According to the literature, it seems unlikely that the difference in hippocampus size across the two onset groups was due to the significantly greater number of experienced MDEs in the EO group, since, on the contrary, a higher number of MDEs is associated with a hippocampal volume decline (Hansen et al., 2021). Post hoc analyses clearly showed favorable statistical properties of models with the EO variable compared to alternatives centering on multiple MDE and especially longer duration in MDE (see Table S1, for details). Arguably, if the variables MDD onset and the nDE are high in mutual information, then MDD onset constitutes a better-suited concept for clinical research. The number and duration of MDE are prone to changes and associated lead-time and label-shift biases, but EO is immutable.
5 CONCLUSION
This is the first study to show persistent anatomical and functional brain differences in fully remitted MDD patients comparing adolescent to adult age of onset. The convergence of regional morphometry in the hippocampus and its functional integration procure complementary evidence relating the onset of depression to the state of full remission. Not only are these regions robustly implicated in the neurobiology of MDD, particularly in emotion regulation (Pessoa, 2008; Roiser et al., 2012), but they also undergo critical transitions during human brain maturation in tandem (Andersen and Teicher, 2008; Dahl et al., 2018). Interestingly, AO patients showed volumetric differences depending on residual mood and sleep symptoms, respectively, while EO patients demonstrated different regional brain volumes irrespective of symptom recovery. Our results, combined with the existing clinical literature, contribute to the notion that EO-MDD is an idiosyncratic (sub-)type of MDD that justifies dedicated research efforts.
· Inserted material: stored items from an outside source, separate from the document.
import Literature.MathematicalPhysics.QuantumFieldTheory.Balaban1983to89.B8Thm4ZdGF3PGammaPrime
import Literature.MathematicalPhysics.QuantumFieldTheory.Balaban1983to89.B8Eq142KLevelLocalGammaPrime
import Literature.MathematicalPhysics.QuantumFieldTheory.Balaban1983to89.B8TowerBondsPrinted
import Literature.MathematicalPhysics.QuantumFieldTheory.Balaban1983to89.B8Ineq166Univ
import Literature.MathematicalPhysics.QuantumFieldTheory.Balaban1983to89.B8Ineq165AllLevels

/-!
# `Balaban1983to89.B8Thm2ZdGF3PGammaPrime` — [Balaban1985RegularSpaces] THEOREM 2 (p. 83) AS `B8.Thm2Printed` ON THE `Ω₀ = ℤᵈ` SUB-FAMILY OF THE
# P-CARRIER `B8LeafModelZd3P.zdGF3P` ∕ `zdGF3HP` OVER THE γ′ (ONE-END-POINT, SOURCED) SOCKET FAMILY OF RECORD — the (D5″) item of the §n05 γ chain:
# Theorem 2 ⇐ Theorem 4 (`B8Thm4ZdGF3PGammaPrime.thm4Body_member_zdGF3HP_γ'`, dag-n05-d's γ′ core at a zero source) + Proposition 3 on the carrier
# (a HYPOTHESIS — dag-n05-d's `prop3Printed_zdGF3P_γ`) + (1.65) (`B8Ineq166Univ`)

statement-level skeleton of published theorems with citation tags; proofs where landed; nothing here is a claim about the Yang–Mills mass gap

T. Bałaban, *Spaces of regular gauge field configurations on a lattice and gauge fixing conditions*, Commun. Math. Phys. **99** (1985) 75–102
`[Balaban1985RegularSpaces]` ("B8"; journal page = PDF page + 74): Thm 2 p. 83, Prop. 3 p. 87, Thm 4 p. 88, (1.65)–(1.67) pp. 87–88, p. 77.

## WHY THIS FILE (cell `pub-ymgap`, HUMAN RULING D-0149 width push; seat `pub-ymgap-dag-n05-w2`, WIDTH SEAT 2 of 4 on NODE n05 = [B8]; count-neutral)

This seat's (D5) `B8LeafModelZd3PThm2Gamma.thm2Printed_zd3P_univ_γ` (p590013) reads Theorem 2 off the γ edition of Theorem 4 (`B8Thm4Zd3Gamma`, sockets
with the box-form (1.35) antecedent «box ⊂ Ω_j», bridge price `K = 26384(d+1)L` in Theorem 4's constant).  dag-n05-d's γ′ core
`B8Thm4CoreZdGF3HPLanEGamma.thm4Core_zdGF3HP_lanE_γ'` carries instead the SOURCED socket family whose (1.35) antecedent is the P-carrier's own
ONE-END-POINT letter (the family dag-n05-w4's γ′ providers target and dag-n05-d's Theorem-8 knit reads), at print's constant `5dL·B₈`.  THIS FILE is
Theorem 2 on THAT family: the D5 proof line by line, the Theorem-4 step taken from `B8Thm4ZdGF3PGammaPrime.thm4Body_member_zdGF3HP_γ'` (zero source
`φ₀`).  With it the P-slot's Theorems 2 ∕ 4 ∕ 8 all sit on ONE socket family.  ★★ `thm2Printed_zdGF3HP_univ_γ'` (stated on the record's H-twin
`zdGF3HP`; the `zdGF3P` face is the same term — `(zdGF3HP …).toGFData = (zdGF3P …).toGFData` by `rfl`, dag-n05-w1's `zdGF3HP_toGFData`).

## HONEST SCOPE

An assembly BY NAME; NO estimate proved anew (the arithmetic of the shifted pair and of (1.61) at `B₈` only); the four sourced sockets, the zero-source
triple, the tower laws and PROPOSITION 3 on the carrier are HYPOTHESES (A6: providers = dag-n05-w4's γ′ chain modulo [4]'s letters; m = 0 inhabited by
the tree's `Ω₀ = ℤᵈ` suppliers, m ≥ 1 = N06 content, OPEN; no joint-satisfiability claim).  `d, L ≥ 2`; `T_η ↦ ℤᵈ`; `≤` for print's `<`.  Count-neutral;
N05 NOT discharged; no count claim; one finite `T⁴` programme at fixed `ε`, Bałaban AS PRINTED; the Yang–Mills mass gap (Clay) is NOT proved by any
of this — R4 closes the conditional finite-𝕋⁴ rung `BalabanLadder.UV` only; nothing continuum ∕ ℝ⁴ ∕ OS.  No `sorry`, no `axiom`, no definition,
no `instance`.  Unit `pub-ymgap-dag-n05-w2` (g0), 2026-08-28.

[cite: Balaban1985RegularSpaces, Thm 2 (1.36)–(1.39) p.83, Thm 4 p.88, Prop. 3 p.87, (1.65)–(1.67) pp.87–88, (1.35)∕(1.37) p.82, p.77, Thm 8 (1.146) p.101]
-/

noncomputable section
Future studies are needed to further disentangle MDD's etiology mediated by specific clinical phenomenology during the development of particular brain regions and networks in EO-MDD.
AUTHOR CONTRIBUTIONS
Thomas S. Blank, Bernhard M. Meyer, Lukas Pezawas, and Ulrich Rabl designed research. Thomas S. Blank and Bernhard M. Meyer performed research (acquisition, analysis, and interpretation of data). Thomas S. Blank and Bernhard M. Meyer wrote the paper. Lukas Pezawas, Ulrich Rabl, Paul Schögl, and Marie-Kathrin Wieser critically revised the paper. Lukas Pezawas had full access to all of the data in the study and takes responsibility for the integrity of the data and the accuracy of the data analysis.
ACKNOWLEDGMENTS
This study was funded by the Special Research Project SFB-35 (Project Number F3514-B11) and the Program Clinical Research (Project Number KLI148-B00) of the Austrian Science Fund (FWF), and the Oesterreichische Nationalbank, Anniversary Fund (Project Number 13903).
CONFLICTS OF INTEREST
The authors declare no conflicts of interest.
Open Research
PEER REVIEW
The peer review history for this article is available at https://publons-com-443.webvpn.zafu.edu.cn/publon/10.1002/da.23254
DATA AVAILABILITY STATEMENT
The data that support the findings of this study are available from the corresponding author, Lukas Pezawas, upon reasonable request. The data are not publicly available due to privacy or ethical restrictions.